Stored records
_ _ _ _ _

import Mathlib
import Literature.Barriers.MatrixMultiplication.QuasirandomBarrier
import Summits.MatrixMultiplication.MatrixMultiplication.Theses.GLnSeparatingDesigns
import Summits.MatrixMultiplication.MatrixMultiplication.Theorems.GLnSeparatingDesignsBorderHalfDimensionDesignsStubTppOfExactSeparatorsMap
import Summits.MatrixMultiplication.MatrixMultiplication.Theorems.GLnSeparatingDesignsBorderHalfDimensionDesignsStubFiniteFieldShadow

/-!
# E1 assembled: the mod-`p` shadow law for exactly readable designs (line `Ideate5Sketch`)

Stub `stub_pIntegral_volume_le` of line `Ideate5Sketch` (crux `BorderHalfDimensionDesigns`, item
stmt-MatrixMultiplication-18360, route `GLnSeparatingDesigns`; card `continuous-quasirandom-law`, derivation E1,
barrier note B14).  It composes the two landed stubs

* `tpp_of_exact_separators_map_prod` — exact separators read through a ring map `φ : R →+* F` make (inverted)
  images a TPP triple in `GL_n(F)` with the same volume `|X||Y||Z|`;
* `stub_finiteFieldShadow` — BCGPU 2023 Thm 3.2 (tree-proved) with the cited minimal degree
  `n(GL_n(𝔽_p)) ≥ p^(n−1)` bounds every TPP volume in `GL_n(𝔽_p)`, `p ≥ 5`, `n ≥ 3`, by `2 p^(3n²/2 − (n−1)/2)`;

into the rigorous face of the conjectured law C⁻ (`stub_separationDegreeLaw`): **for every commutative ring `R`
with a map `φ : R → 𝔽_p` (`p ≥ 5` prime) and every finite `X, Y, Z ⊆ GL_n(R)`, `n ≥ 3`, whose targets are read
EXACTLY through `φ` by polynomials over `R` (value `1` at the target quadruple, `0` at every other one — the
degree is irrelevant), `|X|·|Y|·|Z| ≤ 2 · p^(3n²/2 − (n−1)/2)`.**  In particular an exact design over
`ℤ[1/m]` (integer digit grids + Lagrange interpolation have `m = ` a product of primes `≤ q`) reduces at the
first prime `p ∈ (q, 2q]` (Bertrand) and has volume `O_n(q^(3n²/2 − (n−1)/2))`, short of the crux's
`q^(3n²/2 − 3εn)` once `ε < (n−1)/(6n)`: the exponent of C⁻ is a THEOREM for this arithmetic sub-class
(conditional only on the cited minimal-degree fact, taken as the hypothesis `hmin`).
-/

set_option linter.dupNamespace false

open scoped Matrix

namespace Summit.MatrixMultiplication.MatrixMultiplication.Theorems.BorderHalfDimensionDesigns

/-- **Mod-`p` shadow law (E1).**  Given the minimal degree `n(GL_n(𝔽_p)) ≥ p^(n−1)` (`p ≥ 5`, `n ≥ 3`;
Tiep–Zalesskii 1996, hypothesis `hmin`), every finite `X, Y, Z ⊆ GL_n(R)` over a commutative ring `R`
whose targets are read exactly through a ring map `φ : R →+* ZMod p` by polynomials over `R` has
`|X|·|Y|·|Z| ≤ 2 · p^(3n²/2 − (n−1)/2)` — whatever the degrees of the reading polynomials. -/
theorem stub_pIntegral_volume_le
    (hmin : ∀ (p n : ℕ) [Fact p.Prime], 5 ≤ p → 3 ≤ n →
      (p : ℝ) ^ ((n : ℝ) - 1) ≤
        (Literature.Barriers.MatrixMultiplication.secondCharDegree
          (Matrix.GeneralLinearGroup (Fin n) (ZMod p)) : ℝ))
    {R : Type} [CommRing R] {p n : ℕ} [Fact p.Prime] (hp : 5 ≤ p) (hn : 3 ≤ n) (φ : R →+* ZMod p)
    (X Y Z : Finset (Matrix.GeneralLinearGroup (Fin n) R))
    (hsep : ∀ x₀ ∈ X, ∀ z₀ ∈ Z, ∃ P : MvPolynomial (Fin n × Fin n) R,
      ∀ x ∈ X, ∀ y ∈ Y, ∀ y' ∈ Y, ∀ z ∈ Z,
        ((x = x₀ ∧ y = y' ∧ z = z₀) → φ (MvPolynomial.eval (fun ij : Fin n × Fin n =>
          ((x * y⁻¹ * y' * z⁻¹ : Matrix.GeneralLinearGroup (Fin n) R) : Matrix (Fin n) (Fin n) R) ij.1 ij.2) P) = 1) ∧
        (¬ (x = x₀ ∧ y = y' ∧ z = z₀) → φ (MvPolynomial.eval (fun ij : Fin n × Fin n =>
          ((x * y⁻¹ * y' * z⁻¹ : Matrix.GeneralLinearGroup (Fin n) R) : Matrix (Fin n) (Fin n) R) ij.1 ij.2) P) = 0)) :
    ((X.card * Y.card * Z.card : ℕ) : ℝ) ≤
      2 * (p : ℝ) ^ ((3 : ℝ) * (n : ℝ) ^ 2 / 2 - ((n : ℝ) - 1) / 2) := by
  obtain ⟨S, T, U, hcard, htpp⟩ := tpp_of_exact_separators_map_prod φ X Y Z hsep
  rw [← hcard]
  exact stub_finiteFieldShadow hmin p n hp hn S T U htpp

end Summit.MatrixMultiplication.MatrixMultiplication.Theorems.BorderHalfDimensionDesigns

_ _ _ _ _

WHAT IS REQUIRED> In the entries above, find the line holding "((x = x₀ ∧ y = y'" and the line holding "2 * (p : ℝ) ^ ((3 : ℝ)", then retype exactly those two lines and every line between them, and nothing else.

RESULT>
        ((x = x₀ ∧ y = y' ∧ z = z₀) → φ (MvPolynomial.eval (fun ij : Fin n × Fin n =>
          ((x * y⁻¹ * y' * z⁻¹ : Matrix.GeneralLinearGroup (Fin n) R) : Matrix (Fin n) (Fin n) R) ij.1 ij.2) P) = 1) ∧
        (¬ (x = x₀ ∧ y = y' ∧ z = z₀) → φ (MvPolynomial.eval (fun ij : Fin n × Fin n =>
          ((x * y⁻¹ * y' * z⁻¹ : Matrix.GeneralLinearGroup (Fin n) R) : Matrix (Fin n) (Fin n) R) ij.1 ij.2) P) = 0)) :
    ((X.card * Y.card * Z.card : ℕ) : ℝ) ≤
      2 * (p : ℝ) ^ ((3 : ℝ) * (n : ℝ) ^ 2 / 2 - ((n : ℝ) - 1) / 2) := by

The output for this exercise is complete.